Accountability and objectivity remain the cornerstones of good journalism. Sending out the request to a country that is yet to experience a totally free media, where the government has decided to give all its advertising to one single media, is a wish. 

In the African proverbs it is said that you cannot bite the hand that feeds you. Will the media be able to hold the government to account while receiving financial support from it?

Just a few months ago government gave all its advertising to one media house without blinking. The underlying currents indicate that this was the only media that indicated support for the current government during the election campaign.

Establishing a media development fund can be done in many other ways than relying on the government for support. Media industry stakeholders, while majority are journalists, should now start looking at other skills to support sustainability. They need to master how to write proposals and raise money. This they can do by looking for opportunities where there are calls for proposals and respond to them; interacting with development partners and other donors and requesting to have them put money in one single pot to support media.

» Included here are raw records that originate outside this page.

/-!
# `Balaban1983to89.TreeLengthTorusGeometry236` — [Balaban1988RG2Cluster] p. 19, the scale-transfer inequality (2.36)
"2d_k(Z_i) ≧ Ld_{k+1}(Z′_i)" ON THE TORUS: the cell's certified substitute L·d_{k+1}(Z′) ≤ (3 + 4/(L − 2))·d_k(Z̄)
PROVED IN THE KERNEL for the torus tree length `torusTreeLen` between the two torus catalogues 𝐃_k (L·N′ cubes per
direction) and 𝐃_{k+1} (N′ blocks per direction), every d, every L ≥ 3; hence (2.36)_ℓ for the periodic carrier,
`B13.Ineq236With (tsys d (L·N′)) (tsys d N′) (Z ↦ Z′) (L/a(L))`, with ℓ = L/a(L) > 1 for L ≥ 5

CITATION HEADER (lean-in-tree rule 2026-08-18).  Sources under audit: T. Bałaban, *Renormalization group approach to
lattice gauge field theories. II. Cluster expansions*, Commun. Math. Phys. **116**, 1–22 (1988), doi:10.1007/bf01239022
[Balaban1988RG2Cluster] (cell paper B13; journal page = PDF page; p. 13, (2.36) p. 19, p. 20 ll. 2–3), together with the
definitions of part I, Commun. Math. Phys. **109**, 249–301 (1987) [Balaban1987RG1] (cell paper B12; p. 251 = PDF p. 3:
the torus and "L is an odd, positive integer > 11"; p. 257 = PDF p. 9: cubes, □̃ⁿ, X̃ⁿ, the linear size d_j).  The
sentences quoted below were re-read this session on the renders `1988-cmp116-rg-II-cluster-p013-x2.png`, `…-p019-x2.png`,
`…-p020-x2.png`, `1987-cmp109-rg-I-small-field-p003-x2.png`, `…-p009-x2.png` (read as images) and are ALSO quoted
verbatim — and were cross-read (cell GAPS.md C-pv22-2, C-pv23-4, C-pv27-2, C-pv18-11, C-pv11-1) — in the imported
modules `…Balaban1983to89.B13` Part F (`Ineq236With`, `exp_transfer_of_ineq236With`, `ineq236With_of_pointwise`,
`Consts.aL`), `…Balaban1983to89.B13ScaleTransfer` (unit pv11: the window index model `Pt`, `block` = □̃, `collar` = X̃,
`coarse`, `closureIdx`), `…Balaban1983to89.B13Geometry236` (unit pv11 gen 2: THE WINDOW VERSION of everything below —
`exists_common_point`, `snap`, `snap_dist_le`, `snap_mem_cube`, `exists_corner_point`, `sub_two_le_len`,
`exists_admissible_closure`, `geometry236_treeLen`, `a236`, `a236_pos`, `a236_le_aL`, `a236_lt_self`,
`one_lt_transferFactor`, `transferFactor_thirteen`, `ineq236With_window`), `…Balaban1983to89.TreeLength` (unit pv22:
`cube`, `Seg`, `carrier`, `len`, `lenIn`, `le_lenIn_closedBall`, `sum_lenIn_le_len`, `exists_max_image`,
`isConnected_union_carrier`, `len_map_le`, `scaleSeg`), `…Balaban1983to89.TreeLengthTorus` (unit pv22 gen 2: the
periodic index model `TPt d N = (ℤ/N)^d`, `proj`, `natLift`, `liftCubes`, `TAdmissible`, `torusTreeLen`, `TDom`,
`tsys`), `…Balaban1983to89.TreeLengthTorusGeometry` (pv22 gen 2: deck transformations `period`,
`exists_period_of_proj_eq`, `finset_nonempty_of_tAdmissible`) and `…Balaban1983to89.TreeLengthTorusTransfer` (pv22
gen 3: two nested tori N = L·N′, the block map `tcoarse`, `tcoarse_proj`, □̃/X̃ on the torus `tblock`/`tcollar`,
Z ↦ Z′ = `tclosure`, `tclosureDom`, `tAdmissible_scale`, the affine substitute `scaleTransfer_torus_sharp`).  Cell
records: GAPS.md G-B13-09 / G-B13-09R / C-B13-09 ((2.36) unproved in print; the cell's certified substitutes),
DIVERGENCE D-b13.9 (transfer factor), D-pv22.1 (conventions of the tree length), D-pv22g2.1 (covering-space reading of
d_j on the torus), D-pv22.3 / D-pv22g2.2 / D-pv22g3.1 (window versus torus: after `…TreeLengthTorusTransfer` the ONLY
window-only leaf left was the geometry factor a(L) — THIS module ports it); unit `b2b-balaban-pv22` gen 3 (surge node
prover #22), journal claim TORUS-GEOM236-KERNEL.  Imports `…TreeLengthTorusTransfer` and `…B13Geometry236` only;
nothing existing is modified.  What is proved is NOT a statement of the audited papers: it is the cell's own elementary
substitute for the unproved printed step (2.36), now on the papers' periodic carrier.

WHAT THE PAPER PRINTS.  [Balaban1988RG2Cluster] p. 19 [PDF 19], verbatim: *"we denote by Z′_i the smallest
localization domain from 𝐃_{k+1} containing Z̃_i"* and *"The remaining exponential is bounded using the following
inequality: 2d_k(Z_i) ≧ Ld_{k+1}(Z′_i). (2.36) This inequality can be obtained by simple, but awkward, geometric and
combinatoric considerations. It follows by considering locally many possible cases."*; its single use, p. 20 ll. 2–3,
verbatim: *"and (1 − 5δ)κd_k(Z_i) in the exponentials replaced by (1 − 6δ)½Lκd_{k+1}(Z′_i)"*; p. 13, verbatim: *"we
take cubes from π_{k+1}, i.e. cubes of the size LM in the scale corresponding to the lattice T_η"*.  [Balaban1987RG1]
p. 257, verbatim: *"For a cube □ ∈ π_j and n = 1, 2, … we define □̃ⁿ as a cube of the size (1 + 2n)M and with a center
at the center of □."*, *"The meaning of the symbol X̃ⁿ should be obvious."*, *"Consider a class of tree graphs contained
in X and intersecting all the cubes in X. A length of a shortest graph in this class, divided by M, is the linear size
of X, and is denoted by d_j(X)."* — on the carrier of p. 251, verbatim: *"a torus T obtained by the usual identification
of boundary points of the cube"*, with *"L is an odd, positive integer > 11"* (p. 251).  In the periodic index model
(READING D-pv22g2.1 / D-pv22g3.1): Z̄ ⊆ `TPt d (L·N′)` non-empty and torus-face-connected (a localization domain from
𝐃_k of the torus), Z̃ = `tcollar Z`, Z′ = `tclosure L N′ Z` ⊆ `TPt d N′` (the π_{k+1}-blocks of the SAME torus met by
Z̃), d_k = `torusTreeLen` (graphs in the universal cover ℝ^d meeting, for every cube of the family, some lift of it).

WHAT IS PROVED HERE (kernel-checked, zero `sorry`; every input is a theorem of the imported cell modules or of
Mathlib).  MAIN THEOREM `geometry236_torusTreeLen`: for every d, every L ≥ 3, every N′ ≥ 1 and every non-empty
torus-face-connected Z̄ ⊆ TPt d (L·N′),
  L · torusTreeLen (tclosure L N′ Z) ≤ (3 + 4/(L − 2)) · torusTreeLen Z̄,
i.e. with `B13Geometry236.a236` (`geometry236_torusTreeLen_a236`); d = 4, L = 13 (the least admitted block size):
13 · d_{k+1}(Z′) ≤ (37/11) · d_k(Z̄) (`geometry236_torus_thirteen`); the exponential form of pp. 19–20
(`exp_transfer_torus_geometry`).  Part 5 — **(2.36)_ℓ FOR THE TORUS CATALOGUES**: `ineq236With_torus :
B13.Ineq236With (tsys d (L·N′)) (tsys d N′) (tclosureDom L N′) (L / a236 L)` for every L ≥ 3 (via
`B13.ineq236With_of_pointwise`), the weaker prose factor `ineq236With_torus_aL` (ℓ = L / B13.Consts.aL L), its single
printed use `exp_transfer_tsys` (= `B13.exp_transfer_of_ineq236With` on the torus catalogues), and d = 4, L = 13:
`ineq236With_torus_thirteen : B13.Ineq236With (tsys 4 (13·N′)) (tsys 4 N′) (tclosureDom 13 N′) (143/37)` (transfer
factor 3.86…; printed ½L = 6.5).  Since L/a236 L > 1 iff L ≥ 5 (`B13Geometry236.one_lt_transferFactor`), the transfer
input behind Lemma 3_ℓ (the parameter ℓ of `B13.Lemma3With`, `B13.Consts.R22gen`, `TreeLengthTorusGeometry.
deliverables_torus`) is now a THEOREM with ℓ > 1 on the PERIODIC carrier for every L admitted by p. 251 — the torus
twin of `B13Geometry236.ineq236With_window`.

THE PROOF (pv11 gen 2's separated-net / whisker argument, run in the universal cover; the new work is the choice of
LIFTS).  Fix a torus-admissible graph T for Z̄: connected, and for every ā ∈ Z̄ a lift X(ā) ∈ ℤ^d, proj X(ā) = ā, and a
point t(ā) ∈ T ∩ cube X(ā).  (0) LIFTING Z̃ AND Z′ THROUGH X (Part 2): every cell c ∈ Z′ is `proj_{N′} (coarse L y)`
for some ā ∈ Z̄ and some window cube y ∈ □̃(X ā) (`exists_lift_of_mem_tclosure`, from `exists_block_lift`: □̃ on the
torus was defined through the standard lift `natLift`, and any two lifts differ by a deck transformation
`exists_period_of_proj_eq`, which permutes □̃ and commutes with `coarse`, `coarse_add_period`); conversely every such
`proj (coarse L y)` lies in Z′ (`proj_coarse_mem_tclosure`).  So the finite window family
Y := {coarse L y : ā ∈ Z̄, y ∈ □̃(X ā)} ⊆ ℤ^d projects ONTO Z′, and a graph meeting every unit cube of Y is
torus-admissible for Z′.  (1) "Two scales apart" (`sub_two_le_len_of_points`, from pv22's capture lemma
`le_lenIn_closedBall`): if two cells of Y are ≥ 2 apart in some coordinate then, by the corner points of (2), T contains
two points ≥ L − 2 apart in that coordinate, so |T| ≥ L − 2; otherwise all cubes of Y have a common point q
(`B13Geometry236.exists_common_point`) and the one-point graph [(q,q)] is torus-admissible for Z′ (`tAdmissible_point`),
so torusTreeLen Z′ = 0 (`mul_torusTreeLen_tclosure_le`, second branch).  (2) CORNER POINTS
(`exists_corner_point_of_mem_block` = pv11-g2's `exists_corner_point` for one pair of touching cubes): the rescaled
cell (coarse L y)/… contains a point within 1/L of the rescaled witness point t(ā)/L.  (3)–(5) NET, WHISKERS,
ACCOUNTING exactly as in `B13Geometry236.exists_admissible_closure` (pv22's `exists_max_image` for the maximal
2r-separated subfamily S ⊆ Z̄ of witness points, disjoint balls B̄(t(s)/L, r) capturing ≥ r of T/L each when |S| ≥ 2,
whiskers to `snap R (t(s)/L)` with R = 2r + 1/L < ½, `snap_mem_cube`): `exists_tAdmissible_closure` gives a
torus-admissible T′ for Z′ with L·|T′| ≤ 3|T| + |T|/(rL) whenever |T| ≥ L − 2 and 4r + 2/L < 1; the infimum over T
and r ↑ (L − 2)/(4L) (`le_mul_torusTreeLen`, `mul_torusTreeLen_tclosure_le`) give the theorem.  Part 5 is bookkeeping:
`tclosureDom_val`, `B13.ineq236With_of_pointwise (a236_pos _)`.

WHAT IS *NOT* CLAIMED.  (i) The printed (2.36) itself (factor exactly ½L, no additive constant): UNPROVED in print,
false for L ≤ 5 (G-B13-09 (i)), undecided for the L in force, and not needed (ℓ > 1 suffices for pp. 19–21,
`B13.Consts.delta_pos_iff_of_R22gen`).  (ii) L ∣ N is built in (fine torus `TPt d (L·N′)`): the papers' situation
(p. 251: the lattices have 2L^{m+K−j}… sites per direction, cubes of side M = L^m; D-pv22g3.1 (i)), not an extra
hypothesis on them.  (iii) Only the sup-metric torus tree length `torusTreeLen` is treated, with pv22's conventions
D-pv22.1 and the covering-space READING D-pv22g2.1; for N′ ≤ 2 torus adjacency degenerates and every statement stays
true as typed.  (iv) Nothing about Lemma 3 (an ANALYTIC hypothesis `B13.Lemma3With` of `deliverables_torus`), the
R-operation or the series: this module only turns the GEOMETRIC transfer input (2.36)_ℓ into a theorem on the periodic
carrier.  Value = kernel-checked carrier migration of the cell's certified (2.36) substitute to the papers' torus
(closes the last window-only leaf recorded in DIVERGENCE D-pv22.3), NOT summit progress.
-/

namespace Literature.MathematicalPhysics.QuantumFieldTheory.Balaban1983to89.TreeLengthTorusGeometry236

The other way would be to have media stakeholders coming together for a conversation on how media sustainability can be enhanced in Kenya. This conversation is not for the editorial teams only. It should bring in marketing executives and advertisers as well as media owners amongst other key industry stakeholders. The industry in totality must look at ways in which it can salvage itself.

The underlying factor is that the economic independence of news media is an essential condition for press freedom. If the media does not have money to operate and has to basically rely on what can be termed as handouts, then that independence would also be taken away. Press freedom will be trampled on and it would no longer be business as usual.